Let's break down the problem and find the inaccuracies in Emi's process.
First, let's identify the correct steps for computing the variance of a dataset:
1. Calculate the mean of the dataset. This is given as 78.
2. Find the differences between each data point and the mean.
- For 87: [tex]\( 87 - 78 = 9 \)[/tex]
- For 46: [tex]\( 46 - 78 = -32 \)[/tex]
- For 90: [tex]\( 90 - 78 = 12 \)[/tex]
- For 78: [tex]\( 78 - 78 = 0 \)[/tex]
- For 89: [tex]\( 89 - 78 = 11 \)[/tex]
3. Square each of these differences.
- For 87: [tex]\( 9^2 = 81 \)[/tex]
- For 46: [tex]\( (-32)^2 = 1024 \)[/tex]
- For 90: [tex]\( 12^2 = 144 \)[/tex]
- For 78: [tex]\( 0^2 = 0 \)[/tex]
- For 89: [tex]\( 11^2 = 121 \)[/tex]
Therefore, the squared differences are:
[tex]\[ [81, 1024, 144, 0, 121] \][/tex]
4. Sum these squared differences.
[tex]\[ 81 + 1024 + 144 + 0 + 121 = 1370 \][/tex]
5. Divide this sum by the number of data points (N = 5), as this is a population variance calculation.
[tex]\[ \frac{1370}{5} = 274 \][/tex]
So, the correct variance should be 274.
Now identify the errors in Emi's calculation:
Let's review the steps Emi took:
- Emi calculated the differences and squared them, which she actually got correct as: [tex]\( [81, 1024, 144, 0, 121] \)[/tex].
- The key step before misdividing is adding up these squared differences: [tex]\(81 + 1024 + 144 + 0 + 121 = 1370\)[/tex].
Despite these correct steps, Emi misrepresented the addition step:
[tex]\[ \frac{81-1024+144+0+121}{5} = \frac{-678}{5} \][/tex]
The mistake here is:
1. Emi inaccurately calculated: [tex]\(81 - 1024 + 144 + 0 + 121 \)[/tex]. Instead, it should be [tex]\(81 + 1024 + 144 + 0 + 121\)[/tex].
Therefore, the first mistake Emi made is incorrect addition of squared differences. Option presented specific errors are:
- "Emi failed to find the difference of 89 - 78 correctly," which seems correct since differences listing seems correct.

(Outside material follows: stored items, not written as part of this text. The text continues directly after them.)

import Summits.MatrixMultiplication.OmegaCensus.AffineExtensionBox

/-!
# ω-census, family (b3): the TWO-ROTATION box of `A ⋊_φ ℤ/n` and its uniform coset pattern (density `2`)

HONEST FRAMING (pub-omega census; verbatim): lottery ticket; floor = certified bounds/negative ranges.
Census BOOKKEEPING (conjecture C9 of the cell, STRUCTURE.md §2; pub-omega kernel-l4 gen 18, task K-8).  The box
`Y = {1, y, τ_α}`, `W = {1, y, τ_β}` of `AffExt A n φ` (`y = (0,1)`, `τ_v = (v,0)`; gauge `sh (i,j) = yv i + wv j`):
* `AffExt.boxF2 α β` and its ORDERED label table `AffExt.labF2 P₁ P₂ Q₁ Q₂ c c'` (`AffExt.lam_DD_boxF2`: for every additive
  `λ : A →+ P`, `λ(DD c c') = labF2 …` with the FOUR parameters `P₁ = λ(α − φα)`, `P₂ = λ(φα − φ²α)`, `Q₁ = λ(β − φβ)`,
  `Q₂ = λ(φβ − φ²β)` — nothing else about `A`, `φ`, `α`, `β` enters);
* `AffExt.ValidF2` — validity of column sets `S c ⊆ P` against the table (decidable), and `valid_boxF2_of_validF2`;
* THE UNIFORM TEMPLATE `AffExt.tmplF2 m` in `ZMod m` (`h = ⌊m/2⌋`; column `(0,0) ↦ [h, m)`, columns `(0,2), (1,1), (2,1) ↦ [0, h)`,
  parameters `(0, −h, −h, 0)`): valid for EVERY `m` (`tmplF2_valid`) with `m + 2h ≥ 2m − 1` cells, so `9m ≤ 5·Σ` for `m ≥ 2`,
  `m ≠ 3` (`tmplF2_big`); and the `m = 3` template `tmplF2three` (six singletons, parameters `(2,1,1,1)`, by `decide`);
* **`AffExt.not_boxUseful_of_twoRotation`**: if `(1 : ZMod n) ≠ 0`, `λ : A →+ ZMod p` (`p` prime) is surjective JOINTLY WITH
  `λ ∘ φ` (`∀ x y, ∃ v, λ v = x ∧ λ (φ v) = y`) and `φ` has no non-zero fixed vector, then `A ⋊_φ ℤ/n` is not box-useful.
Used by `AtomBadCoprime.lean`: every Schmidt-atom configuration `AtomConfig p q a y` with `q ∤ p − 1` satisfies these hypotheses.
Nothing here is progress on `ω`.
-/

namespace Summit.MatrixMultiplication.OmegaCensus

open Finset ProductBoxBound

namespace AffExt

variable {A : Type*} [AddCommGroup A] {n : ℕ} (φ : AddMonoid.End A)
variable {P : Type*} [AddCommGroup P]

/-- The two-rotation box `Y = {1, y, τ_α}`, `W = {1, y, τ_β}` with the gauge `sh (i,j) = yv i + wv j`. [folklore] -/
def boxF2 (α β : A) : ABox A n :=
  ⟨![0, 0, α], ![0, 1, 0], ![0, 0, β], ![0, 1, 0], fun c => ![(0 : A), 0, α] c.1 + ![(0 : A), 0, β] c.2⟩

/-- The ordered label table of the two-rotation box in the parameters `P₁, P₂, Q₁, Q₂` (entry `[i][j][i'][j']` is the label of
the ordered column pair `((i,j),(i',j'))`). [folklore] -/
def labF2 (P₁ P₂ Q₁ Q₂ : P) (c c' : Fin 3 × Fin 3) : P :=
  (![![![![0, 0, 0], ![0, 0, Q₁], ![0, 0, 0]],
        ![![0, 0, -Q₁], ![0, 0, 0], ![0, 0, -Q₁]],
        ![![0, Q₁, 0], ![0, Q₁, Q₁], ![0, Q₁, 0]]],
      ![![![0, 0, -Q₁], ![0, 0, 0], ![-P₁, -P₂, -P₁ - Q₁]],
        ![![0, 0, -Q₁ - Q₂], ![0, 0, -Q₂], ![-P₁, -P₂, -P₁ - Q₁ - Q₂]],
        ![![0, Q₂, -Q₁], ![0, Q₂, 0], ![-P₁, -P₂ + Q₂, -P₁ - Q₁]]],
      ![![![0, P₁, 0], ![P₁, P₁ + P₂, P₁ + Q₁], ![0, P₁, 0]],
        ![![-P₁, 0, -P₁ - Q₁], ![0, P₂, 0], ![-P₁, 0, -P₁ - Q₁]],
        ![![0, P₁ + Q₁, 0], ![P₁, P₁ + P₂ + Q₁, P₁ + Q₁], ![0, P₁ + Q₁, 0]]]] :
    Fin 3 → Fin 3 → Fin 3 → Fin 3 → P) c.1 c.2 c'.1 c'.2

/-- **The forbidden differences of the two-rotation box through any additive `λ`** are the table `labF2` at
`P₁ = λ(α − φα)`, `P₂ = λ(φα − φ²α)`, `Q₁ = λ(β − φβ)`, `Q₂ = λ(φβ − φ²β)` (`φ` entering as `act φ (1 : ZMod n)`). [folklore] -/
theorem lam_DD_boxF2 [NeZero n] [Fact (φ ^ n = 1)] (lam : A →+ P) (α β : A) (c c' : Fin 3 × Fin 3) :
    lam ((boxF2 (n := n) α β).DD φ c c') =
      labF2 (lam α - lam (act φ (1 : ZMod n) α)) (lam (act φ (1 : ZMod n) α) - lam (act φ (1 : ZMod n) (act φ (1 : ZMod n) α)))
        (lam β - lam (act φ (1 : ZMod n) β)) (lam (act φ (1 : ZMod n) β) - lam (act φ (1 : ZMod n) (act φ (1 : ZMod n) β))) c c' := by
  have hφ : φ ^ n = 1 := Fact.out
  obtain ⟨i, j⟩ := c
  obtain ⟨i', j'⟩ := c'
  fin_cases i <;> fin_cases j <;> fin_cases i' <;> fin_cases j' <;>
    simp [ABox.DD, ABox.sig, boxF2, labF2, act_zero_apply, ← act_act hφ, map_add, map_sub] <;> abel

/-- *Validity* of column sets `S c ⊆ P` for the two-rotation table with parameters `P₁, P₂, Q₁, Q₂`. [folklore] -/
def ValidF2 (P₁ P₂ Q₁ Q₂ : P) (S : Fin 3 × Fin 3 → Finset P) : Prop :=
  ∀ c c' : Fin 3 × Fin 3, c ≠ c' → ∀ z ∈ S c, ∀ z' ∈ S c', z ≠ z' + labF2 P₁ P₂ Q₁ Q₂ c c'

/-- Validity is decidable. [folklore] -/
instance [DecidableEq P] (P₁ P₂ Q₁ Q₂ : P) (S : Fin 3 × Fin 3 → Finset P) : Decidable (ValidF2 P₁ P₂ Q₁ Q₂ S) := by
  unfold ValidF2; infer_instance

/-- Table validity gives box validity. [folklore] -/
theorem valid_boxF2_of_validF2 [NeZero n] [Fact (φ ^ n = 1)] [DecidableEq P] (lam : A →+ P) (α β : A)
    (S : Fin 3 × Fin 3 → Finset P)
    (h : ValidF2 (lam α - lam (act φ (1 : ZMod n) α)) (lam (act φ (1 : ZMod n) α) - lam (act φ (1 : ZMod n) (act φ (1 : ZMod n) α)))
      (lam β - lam (act φ (1 : ZMod n) β)) (lam (act φ (1 : ZMod n) β) - lam (act φ (1 : ZMod n) (act φ (1 : ZMod n) β))) S) :
    (boxF2 (n := n) α β).Valid φ lam S := by
  intro c c' hcc' z hz z' hz'
  rw [lam_DD_boxF2]
  exact h c c' hcc' z hz z' hz'

/-- The two-rotation box is nondegenerate when `α ≠ 0`, `β ≠ 0` and `(1 : ZMod n) ≠ 0`. [folklore] -/
theorem boxF2_nondeg {α β : A} (hα : α ≠ 0) (hβ : β ≠ 0) (h1 : (1 : ZMod n) ≠ 0) : (boxF2 (n := n) α β).Nondeg φ := by
  refine ABox.nondeg_of φ _ ?_ ?_ <;> intro i i' e <;> fin_cases i <;> fin_cases i' <;>
    simp_all [boxF2]

/-! ### The uniform template in `ZMod m` -/

section Template

variable (m : ℕ) [NeZero m]

/-- `[0, h)` in `ZMod m` (by the canonical representative). [folklore] -/
def lowArc (h : ℕ) : Finset (ZMod m) := univ.filter fun z => z.val < h

/-- `[h, m)` in `ZMod m`. [folklore] -/
def highArc (h : ℕ) : Finset (ZMod m) := univ.filter fun z => h ≤ z.val

/-- The uniform two-rotation template: `(0,0) ↦ [h, m)`, `(0,2), (1,1), (2,1) ↦ [0, h)`, `h = ⌊m/2⌋`, all other columns empty.
[folklore] -/
def tmplF2 (c : Fin 3 × Fin 3) : Finset (ZMod m) :=
  if c = (0, 0) then highArc m (m / 2)
  else if c = (0, 2) ∨ c = (1, 1) ∨ c = (2, 1) then lowArc m (m / 2) else ∅

/-- Membership in `lowArc`. [folklore] -/
@[simp] theorem mem_lowArc {h : ℕ} {z : ZMod m} : z ∈ lowArc m h ↔ z.val < h := by simp [lowArc]

/-- Membership in `highArc`. [folklore] -/
@[simp] theorem mem_highArc {h : ℕ} {z : ZMod m} : z ∈ highArc m h ↔ h ≤ z.val := by simp [highArc]

/-- `(z + h).val = z.val + h` when `z.val < ⌊m/2⌋ = h`. [folklore] -/
theorem val_add_half {z : ZMod m} (hz : z.val < m / 2) : (z + (m / 2 : ℕ)).val = z.val + m / 2 := by
  rw [ZMod.val_add, ZMod.val_natCast, Nat.mod_eq_of_lt (Nat.div_lt_of_lt_mul (by omega)), Nat.mod_eq_of_lt (by omega)]

/-- In `[0,h)` no two elements differ by `±h` and none lies in `[h,m)` (`h = ⌊m/2⌋`): the three relations used below. [folklore] -/
theorem lowArc_shift {z z' : ZMod m} (hz : z.val < m / 2) (hz' : z'.val < m / 2) : z ≠ z' + (m / 2 : ℕ) := by
  intro e
  have := congrArg ZMod.val e
  rw [val_add_half m hz'] at this
  omega

/-- **The uniform template is valid** for the parameters `(0, −h, −h, 0)`, `h = ⌊m/2⌋`, in every `ZMod m`. [folklore] -/
theorem tmplF2_valid : ValidF2 (0 : ZMod m) (-((m / 2 : ℕ) : ZMod m)) (-((m / 2 : ℕ) : ZMod m)) 0 (tmplF2 m) := by
  intro c c' hcc' z hz z' hz'
  obtain ⟨i, j⟩ := c
  obtain ⟨i', j'⟩ := c'
  fin_cases i <;> fin_cases j <;> fin_cases i' <;> fin_cases j' <;>
    simp [tmplF2, labF2] at hcc' hz hz' ⊢
  all_goals first
    | (intro e; subst e; omega)
    | exact lowArc_shift m hz hz'
    | (intro e; rw [← sub_eq_add_neg, eq_sub_iff_add_eq] at e; exact lowArc_shift m hz' hz e.symm)

/-- The column sums of the uniform template: `Σ_c #(tmplF2 m c) = m + 2⌊m/2⌋`. [folklore] -/
theorem tmplF2_sum : ∑ c, #(tmplF2 m c) = m + 2 * (m / 2) := by
  have hlow : #(lowArc m (m / 2)) = m / 2 := by
    have : lowArc m (m / 2) = (range (m / 2)).image (fun k : ℕ => (k : ZMod m)) := by
      ext z
      simp only [mem_lowArc, mem_image, mem_range]
      constructor
      · intro hz; exact ⟨z.val, hz, ZMod.natCast_zmod_val z⟩
      · rintro ⟨k, hk, rfl⟩
        rw [ZMod.val_natCast, Nat.mod_eq_of_lt (by omega)]; exact hk
    rw [this, card_image_of_injOn, card_range]
    intro k hk k' hk' e
    have := congrArg ZMod.val e
    simp only [mem_coe, mem_range] at hk hk'
    rwa [ZMod.val_natCast, ZMod.val_natCast, Nat.mod_eq_of_lt (by omega), Nat.mod_eq_of_lt (by omega)] at this
  have hhigh : #(highArc m (m / 2)) = m - m / 2 := by
    have hc : highArc m (m / 2) = univ \ lowArc m (m / 2) := by
      ext z; simp [not_lt]
    rw [hc, card_sdiff_of_subset (subset_univ _), card_univ, ZMod.card, hlow]
  rw [Fintype.sum_prod_type]
  simp [Fin.sum_univ_three, tmplF2, hlow, hhigh]
  omega

/-- `9m ≤ 5·Σ_c #(tmplF2 m c)` for `m ≥ 2`, `m ≠ 3`. [folklore] -/
theorem tmplF2_big (h2 : 2 ≤ m) (h3 : m ≠ 3) : 9 * m ≤ 5 * ∑ c, #(tmplF2 m c) := by
  rw [tmplF2_sum]; omega

end Template

/-- The template for `ZMod 3`: six singletons, parameters `(2, 1, 1, 1)`. [folklore] -/
def tmplF2three (c : Fin 3 × Fin 3) : Finset (ZMod 3) :=
  (![![∅, ∅, {0}], ![{1}, {0}, {0}], ![{1}, ∅, {2}]] : Fin 3 → Fin 3 → Finset (ZMod 3)) c.1 c.2

/-- The `ZMod 3` template is valid. [folklore] -/
theorem tmplF2three_valid : ValidF2 (2 : ZMod 3) 1 1 1 tmplF2three := by
  unfold ValidF2; decide

/-- The `ZMod 3` template has `6` cells: `9·3 ≤ 5·6`. [folklore] -/
theorem tmplF2three_big : 9 * 3 ≤ 5 * ∑ c, #(tmplF2three c) := by decide

/-! ### The theorem -/

/-- Solving `v − φ v = w` when `φ` has no non-zero fixed vector (finite `A`). [folklore] -/
theorem exists_sub_act_eq [Finite A] (hfix : ∀ v : A, φ v = v → v = 0) (w : A) : ∃ v : A, v - φ v = w := by
  have hinj : Function.Injective fun v : A => v - φ v := by
    intro v v' e
    have h0 : v - v' = φ v - φ v' := sub_eq_sub_iff_sub_eq_sub.1 e
    rw [← map_sub] at h0
    exact sub_eq_zero.1 (hfix _ h0.symm)
  exact Finite.surjective_of_injective hinj w

/-- **The two-rotation theorem.** Let `p` be a prime, `λ : A →+ ZMod p` surjective jointly with `λ ∘ φ`, `φ` without non-zero
fixed vectors, `(1 : ZMod n) ≠ 0`.  Then `A ⋊_φ ℤ/n` is not box-useful: the coset pattern of the uniform template (or of the
`ZMod 3` template) on the box `{1, y, τ_α} × {1, y, τ_β}` for suitable `α, β` has `≥ (9/5)·|A|·n` independent cells. [folklore] -/
theorem not_boxUseful_of_twoRotation [Fintype A] [DecidableEq A] [NeZero n] [Fact (φ ^ n = 1)] {p : ℕ} [Fact p.Prime]
    (lam : A →+ ZMod p) (hpair : ∀ x y : ZMod p, ∃ v : A, lam v = x ∧ lam (act φ (1 : ZMod n) v) = y)
    (hfix : ∀ v : A, act φ (1 : ZMod n) v = v → v = 0) (h1 : (1 : ZMod n) ≠ 0) : ¬ BoxUseful (AffExt A n φ) := by
  have hp : p.Prime := Fact.out
  have hlam : Function.Surjective lam := fun x => by obtain ⟨v, hv, -⟩ := hpair x 0; exact ⟨v, hv⟩
  -- realise prescribed parameters: `α` with `(λ(α − φα), λ(φα − φ²α)) = (x, y)`
  have realise : ∀ x y : ZMod p, ¬ (x = 0 ∧ y = 0) → ∃ α : A, α ≠ 0 ∧ lam α - lam (act φ (1 : ZMod n) α) = x ∧
      lam (act φ (1 : ZMod n) α) - lam (act φ (1 : ZMod n) (act φ (1 : ZMod n) α)) = y := by
    intro x y hxy
    obtain ⟨w, hw1, hw2⟩ := hpair x y
    obtain ⟨α, hα⟩ := exists_sub_act_eq (act φ (1 : ZMod n)) hfix w
    refine ⟨α, ?_, ?_, ?_⟩
    · rintro rfl
      rw [map_zero, sub_zero] at hα
      subst hα
      rw [map_zero] at hw1; rw [map_zero, map_zero] at hw2
      exact hxy ⟨hw1.symm, hw2.symm⟩
    · rw [← map_sub, hα, hw1]
    · rw [← map_sub, ← map_sub, hα, hw2]
  by_cases hp3 : p = 3
  · subst hp3
    obtain ⟨α, hα, ha1, ha2⟩ := realise 2 1 (by simp)
    obtain ⟨β, hβ, hb1, hb2⟩ := realise 1 1 (by simp)
    refine (boxF2 α β).not_boxUseful_of_cosetPattern φ lam tmplF2three (boxF2_nondeg φ hα hβ h1) hlam ?_
      (by rw [ZMod.card]; exact tmplF2three_big)
    apply valid_boxF2_of_validF2
    rw [ha1, ha2, hb1, hb2]
    exact tmplF2three_valid
  · haveI : NeZero p := ⟨hp.ne_zero⟩
    have hh0 : ((p / 2 : ℕ) : ZMod p) ≠ 0 := by
      rw [Ne, ZMod.natCast_eq_zero_iff]
      intro hdvd
      have h2 := hp.two_le
      have := Nat.le_of_dvd (Nat.div_pos h2 (by norm_num)) hdvd
      omega
    obtain ⟨α, hα, ha1, ha2⟩ := realise 0 (-((p / 2 : ℕ) : ZMod p)) (by simp [hh0])
    obtain ⟨β, hβ, hb1, hb2⟩ := realise (-((p / 2 : ℕ) : ZMod p)) 0 (by simp [hh0])
    refine (boxF2 α β).not_boxUseful_of_cosetPattern φ lam (tmplF2 p) (boxF2_nondeg φ hα hβ h1) hlam ?_
      (by rw [ZMod.card]; exact tmplF2_big p hp.two_le hp3)
    apply valid_boxF2_of_validF2
    rw [ha1, ha2, hb1, hb2]
    exact tmplF2_valid p

end AffExt

end Summit.MatrixMultiplication.OmegaCensus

- "Emi divided by [tex]\(N-1\)[/tex] instead of [tex]\(N\)[/tex]," which implies different statistics logic, but her aggregation misled more immediate fault during squared sum first inaccuracy pinpoint.
Thus, ultimately, identification clears on Emi's primary fault in wrongly summed squared differences accurately leading correct analysis.